Task →
The line with "theorem pullC_pr4_mem_F (h₃", the line with "1.2: the generator", and all lines between them in the material below: return these exactly, and no others.

Supplied data →
/-
Cell pub-hodgecm2 (COR-CM = Hodge ladder stage 2), seat b12 (prover-pub-hodgecm2-b12-0), 2026-08-20.
NEW file (not a port): the `ModelAxioms` field `Fact_weilLine_hodge` is DERIVED, for every geometric universe, from three
other fields of the record. Tree target `Summits/HodgeConjecture/CorCM/Geometry/WeilLineHodge.lean`; theorems only.
-/
import Summits.HodgeConjecture.CorCM.Geometry.Facts
import Summits.HodgeConjecture.CorCM.CM.Lemmas
import HarnessLib

/-!
# rfwf Lemma 1.2: the Weil line of the corner product of a face consists of Hodge classes

For a geometric universe `U` (`Summit.HodgeConjecture.CorCM.Universe`) the named fact
`Universe.Fact_weilLine_hodge` — "for every CM field `K` and every rank-four face `f`, the Weil line
`W_K(P(f)) ⊂ H⁴(P(f), ℚ)` of the product `P(f) = ∏ᵢ A_{Φᵢ}` of the four corners lies in the rational Hodge
classes of type `(2,2)`" (rfwf v3 Lemma 1.2 `lem:hodge22`) — is a CONSEQUENCE of three other fields of
`Universe.ModelAxioms`:

* `Fact_pull_hodge` (pull-backs respect the Hodge filtration),
* `Fact_cup2_hodge` (`F^p H^k ∪ F^q H^k ⊆ F^{p+q} H^{2k}`),
* `Fact_alphaLine` (the CM-type condition `H^{1,0}(A_{(K,Φ)})_σ = H¹(A_{(K,Φ)}, ℂ)_σ` for `σ ∈ Φ`, `= 0` for `σ ∉ Φ`).

Proof (as in print, and as in the stage-1 package's toy witness `HodgeCM.Model.Toy.Weil.span_weilGenerators_le_F`,
where however `F⁰ H¹ = H¹` was available by construction): a `σ`-eigenform `y ∈ H¹(A_{(K,Φ)}, ℂ)_σ` lies in
`F^{1_Φ(σ)} H¹` — for `σ ∈ Φ` because the eigenline is `H^{1,0}_σ ⊆ F¹`; for `σ ∉ Φ` because `conj y` is a
`σ̄`-eigenform, `σ̄ ∈ Φ` (`Φ` is a CM type), so `conj y ∈ H^{1,0}` and `y ∈ H^{0,1} ⊆ F⁰` (`eigenLine_le_F`).  Hence a
Weil generator `pr₀^*y₀ ∪ pr₁^*y₁ ∪ pr₂^*y₂ ∪ pr₃^*y₃` with all `yᵢ` of character `σ` lies in
`F^{Σᵢ 1_{Φᵢ}(σ)} H⁴(P) = F² H⁴(P)` by `Fact_pull_hodge`, `Fact_cup2_hodge` and the corner identity `Σᵢ 1_{Φᵢ} = 2`
(`sumTwo_corner`, `Summits/HodgeConjecture/CorCM/CM/Lemmas.lean`); the complex span of the generators is then inside
`F² H⁴(P)`, and a rational class whose complexification lies there is a Hodge class by definition
(`HodgeStructure.mem_hodgeClasses_iff`).

Consequence for the cell: the 28-field record `U.ModelAxioms` consumed by `Assembly.hc_cm_of_periodThmF` needs no
separate model proof of its field `weilLine_hodge` — `Universe.weilLine_hodge_of_facts` supplies it from `pull_hodge`,
`cup2_hodge`, `alphaLine` (all three kernel for the Picard–CM model universe: stage-1 `universeOf_modelAxiomsPerL`,
`universeOf_fact_alphaLine`).
-/

noncomputable section

open scoped TensorProduct

namespace Summit.HodgeConjecture.CorCM

open Literature.AlgebraicGeometry.Motives (CMType)
open Literature.AlgebraicGeometry.Motives.HodgeStructure (conj ofRat conj_conj conj_mem_piece piece_le_F
  mem_hodgeClasses_iff mem_complexConj)
open Literature.AlgebraicGeometry.Motives.HodgeStructure.EndAction (eigenPiece_le_piece
  complexConj_eigenspace_baseChange)
open NumberField.ComplexEmbedding (conjugate involutive_conjugate conjugate_coe_eq)

namespace Universe

variable (U : Universe)

/-- For a CM type `Φ`, an embedding off `Φ` has its conjugate in `Φ` (`Φ ⊔ Φ̄ = Hom(K, ℂ)`). [folklore] -/
theorem conjugate_mem_of_not_mem {K : Type} [Field K] (Φ : CMType K) {σ : K →+* ℂ} (hσ : σ ∉ Φ.1) :
    conjugate σ ∈ Φ.1 := by
  by_contra h
  exact hσ ((Φ.2 σ).2 h)

/-- Complex conjugation carries the `σ`-eigenline of `H¹(A_{(K,Φ)}, ℂ)` to the `σ̄`-eigenline: the CM action is
rational, so `conj ((ι e)_ℂ y) = (ι e)_ℂ (conj y)`, and `conj (σ(e) y) = σ̄(e) conj y`
(Deligne, LNM 900 §4; tree `HodgeStructure.EndAction.complexConj_eigenspace_baseChange`). [folklore] -/
theorem conj_mem_eigenLine (K : CMField) (Φ : CMType K) (σ : K →+* ℂ) {y : U.CohC (U.cmAV K Φ) 1}
    (hy : y ∈ U.eigenLine K Φ σ) : conj y ∈ U.eigenLine K Φ (conjugate σ) := by
  simp only [eigenLine, Submodule.mem_iInf] at hy ⊢
  intro e
  rw [← mem_complexConj, complexConj_eigenspace_baseChange, conjugate_coe_eq, starRingEnd_self_apply]
  exact hy e

/-- **A `σ`-eigenform lies in `F^{1_Φ(σ)} H¹(A_{(K,Φ)})`** (the CM-type condition `Fact_alphaLine`): for `σ ∈ Φ` the
eigenline is the holomorphic eigenline `H^{1,0}_σ ⊆ F¹`; for `σ ∉ Φ` its conjugate is the holomorphic
`σ̄`-eigenline, so the eigenline lies in `H^{0,1} ⊆ F⁰` (Shimura–Taniyama; Deligne LNM 900 §4). [folklore] -/
theorem eigenLine_le_F (h₁₃ : U.Fact_alphaLine) (K : CMField) (Φ : CMType K) (σ : K →+* ℂ) :
    U.eigenLine K Φ σ ≤ (U.hodge (U.cmAV K Φ) 1).F (ind Φ σ) := by
  intro y hy
  by_cases hσ : σ ∈ Φ.1
  · rw [ind_of_mem hσ]
    have hy' : y ∈ U.alphaLine K Φ σ := by rw [(h₁₃ K Φ σ).1 hσ]; exact hy
    exact piece_le_F _ 1 0 (eigenPiece_le_piece _ σ 1 0 hy')
  · rw [ind_of_not_mem hσ]
    have hσ' : conjugate σ ∈ Φ.1 := conjugate_mem_of_not_mem Φ hσ
    have h1 : conj y ∈ U.alphaLine K Φ (conjugate σ) := by
      rw [(h₁₃ K Φ (conjugate σ)).1 hσ']
      exact U.conj_mem_eigenLine K Φ σ hy
    have h2 : conj y ∈ (U.hodge (U.cmAV K Φ) 1).piece 1 0 := eigenPiece_le_piece _ _ 1 0 h1
    have h3 : y ∈ (U.hodge (U.cmAV K Φ) 1).piece 0 1 := by
      simpa only [conj_conj] using conj_mem_piece _ h2
    exact piece_le_F _ 0 1 h3

/-- The pull-back `prᵢ^* yᵢ ∈ H¹(P, ℂ)` of a `σ`-eigenform on the `i`-th corner lies in `F^{1_{Φᵢ}(σ)} H¹(P)`
(`eigenLine_le_F` + `Fact_pull_hodge`). [folklore] -/
theorem pullC_pr4_mem_F (h₃ : U.Fact_pull_hodge) (h₁₃ : U.Fact_alphaLine) (K : CMField)
    (Φ : Fin 4 → CMType K) (σ : K →+* ℂ) (i : Fin 4) {y : U.CohC (U.cmAV K (Φ i)) 1}
    (hy : y ∈ U.eigenLine K (Φ i) σ) :
    U.pullC (U.pr4 K Φ i) 1 y ∈ (U.hodge (U.prod4 K Φ) 1).F (ind (Φ i) σ) :=
  h₃ _ _ (U.pr4 K Φ i) 1 (ind (Φ i) σ) ⟨y, U.eigenLine_le_F h₁₃ K (Φ i) σ hy, rfl⟩

/-- **Every Weil generator of the corner product of a face lies in `F² H⁴(P(f))`** (rfwf Lemma 1.2: the generator
`pr₀^*y₀ ∪ pr₁^*y₁ ∪ pr₂^*y₂ ∪ pr₃^*y₃` with all `yᵢ` of character `σ` lies in `F^{Σᵢ 1_{Φᵢ}(σ)} = F²`, by
`Fact_cup2_hodge` and `sumTwo_corner`). [folklore] -/
theorem span_weilGenerators_le_F (h₃ : U.Fact_pull_hodge) (h₄ : U.Fact_cup2_hodge) (h₁₃ : U.Fact_alphaLine)
    (K : CMField) (f : Face K) :
    Submodule.span ℂ (U.weilGenerators K f.corner) ≤ (U.hodge (U.prod4 K f.corner) 4).F 2 := by
  rw [Submodule.span_le]
  rintro _ ⟨σ, y, hy, rfl⟩
  have h01 := h₄ _ 1 _ _ _ _ (U.pullC_pr4_mem_F h₃ h₁₃ K f.corner σ 0 (hy 0))
    (U.pullC_pr4_mem_F h₃ h₁₃ K f.corner σ 1 (hy 1))
  have h23 := h₄ _ 1 _ _ _ _ (U.pullC_pr4_mem_F h₃ h₁₃ K f.corner σ 2 (hy 2))
    (U.pullC_pr4_mem_F h₃ h₁₃ K f.corner σ 3 (hy 3))
  have h := h₄ _ 2 _ _ _ _ h01 h23
  have hsum : ind (f.corner 0) σ + ind (f.corner 1) σ + (ind (f.corner 2) σ + ind (f.corner 3) σ) = 2 := by
    have := sumTwo_corner f σ; omega
  rw [hsum] at h
  exact h

/-- **rfwf Lemma 1.2 `lem:hodge22` for every geometric universe**: `Fact_weilLine_hodge` follows from
`Fact_pull_hodge`, `Fact_cup2_hodge` and `Fact_alphaLine` — the Weil line `W_K(P(f))` of the corner product of a
face consists of rational Hodge classes of type `(2,2)`. [folklore] -/
theorem weilLine_hodge_of_facts (h₃ : U.Fact_pull_hodge) (h₄ : U.Fact_cup2_hodge) (h₁₃ : U.Fact_alphaLine) :
    U.Fact_weilLine_hodge := by
  intro K f x hx
  change x ∈ (U.hodge (U.prod4 K f.corner) (2 * 2)).hodgeClasses ((2 : ℕ) : ℤ)
  rw [mem_hodgeClasses_iff]
  exact U.span_weilGenerators_le_F h₃ h₄ h₁₃ K f hx

end Universe

end Summit.HodgeConjecture.CorCM

end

Exercise output →
theorem pullC_pr4_mem_F (h₃ : U.Fact_pull_hodge) (h₁₃ : U.Fact_alphaLine) (K : CMField)
    (Φ : Fin 4 → CMType K) (σ : K →+* ℂ) (i : Fin 4) {y : U.CohC (U.cmAV K (Φ i)) 1}
    (hy : y ∈ U.eigenLine K (Φ i) σ) :
    U.pullC (U.pr4 K Φ i) 1 y ∈ (U.hodge (U.prod4 K Φ) 1).F (ind (Φ i) σ) :=
  h₃ _ _ (U.pr4 K Φ i) 1 (ind (Φ i) σ) ⟨y, U.eigenLine_le_F h₁₃ K (Φ i) σ hy, rfl⟩

/-- **Every Weil generator of the corner product of a face lies in `F² H⁴(P(f))`** (rfwf Lemma 1.2: the generator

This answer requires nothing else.